TO DO: All that should appear is the line containing "have hζ := IsCyclotomicExtension.zeta_spec" and the lines after it in the records below, each reproduced exactly.

[SOURCE MATERIAL Boundary: Start]

/-- **The roots of unity of `ℚ(ζ_m)`, `m` even, have order dividing `m`**: a primitive `d`-th root of unity in an `m`-th cyclotomic extension of
`ℚ` has `d ∣ 2m` (Mathlib), and `d ∤ m` would make `lcm(d, m) = 2m`, of totient `2φ(m) > φ(m) = [ℚ(ζ_m) : ℚ]` — impossible since the field
contains a primitive `lcm(d, m)`-th root of unity. [cite: Washington1997, Ch. 2 Ex. 2.3 and Thm. 2.5] -/
theorem dvd_of_isPrimitiveRoot_of_even (m : ℕ) [NeZero m] {K : Type} [Field K] [NumberField K] [IsCyclotomicExtension {m} ℚ K]
    (hm : Even m) {y : K} {d : ℕ} (hd : d ≠ 0) (hy : IsPrimitiveRoot y d) : d ∣ m := by
  have hm0 : 0 < m := NeZero.pos m
  have hζ := IsCyclotomicExtension.zeta_spec m ℚ K
  have key := IsPrimitiveRoot.lcm_totient_le_finrank hy hζ
    (cyclotomic.irreducible_rat (Nat.lcm_pos (Nat.pos_of_ne_zero hd) hm0))
  rw [IsCyclotomicExtension.finrank K (cyclotomic.irreducible_rat hm0)] at key
  by_contra hdm
  have h2 : d ∣ 2 * m := hy.dvd_of_isCyclotomicExtension m hd
  -- `lcm(d, m) = 2m`
  obtain ⟨c, hc⟩ := Nat.dvd_lcm_right d m
  have hlcm2 : Nat.lcm d m ∣ 2 * m := Nat.lcm_dvd h2 (dvd_mul_left m 2)
  rw [hc] at hlcm2
  have hc2 : c ∣ 2 := by
    obtain ⟨e, he⟩ := hlcm2
    refine ⟨e, Nat.eq_of_mul_eq_mul_left hm0 ?_⟩
    calc m * 2 = 2 * m := mul_comm _ _
      _ = m * c * e := he
      _ = m * (c * e) := mul_assoc _ _ _
  rcases (Nat.dvd_prime Nat.prime_two).1 hc2 with rfl | rfl
  · exact hdm (by simpa [hc] using Nat.dvd_lcm_left d m)
  · rw [hc, mul_comm m 2, Nat.totient_mul_of_prime_of_dvd Nat.prime_two hm.two_dvd] at key
    have hpos := Nat.totient_pos.2 hm0
    omega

[SOURCE MATERIAL Boundary: End]

RESULT OF THIS EXERCISE:
  have hζ := IsCyclotomicExtension.zeta_spec m ℚ K
  have key := IsPrimitiveRoot.lcm_totient_le_finrank hy hζ
    (cyclotomic.irreducible_rat (Nat.lcm_pos (Nat.pos_of_ne_zero hd) hm0))
  rw [IsCyclotomicExtension.finrank K (cyclotomic.irreducible_rat hm0)] at key
  by_contra hdm
  have h2 : d ∣ 2 * m := hy.dvd_of_isCyclotomicExtension m hd
  -- `lcm(d, m) = 2m`
  obtain ⟨c, hc⟩ := Nat.dvd_lcm_right d m
  have hlcm2 : Nat.lcm d m ∣ 2 * m := Nat.lcm_dvd h2 (dvd_mul_left m 2)
  rw [hc] at hlcm2
  have hc2 : c ∣ 2 := by
    obtain ⟨e, he⟩ := hlcm2
    refine ⟨e, Nat.eq_of_mul_eq_mul_left hm0 ?_⟩
    calc m * 2 = 2 * m := mul_comm _ _
      _ = m * c * e := he
      _ = m * (c * e) := mul_assoc _ _ _
  rcases (Nat.dvd_prime Nat.prime_two).1 hc2 with rfl | rfl
  · exact hdm (by simpa [hc] using Nat.dvd_lcm_left d m)
  · rw [hc, mul_comm m 2, Nat.totient_mul_of_prime_of_dvd Nat.prime_two hm.two_dvd] at key
    have hpos := Nat.totient_pos.2 hm0
    omega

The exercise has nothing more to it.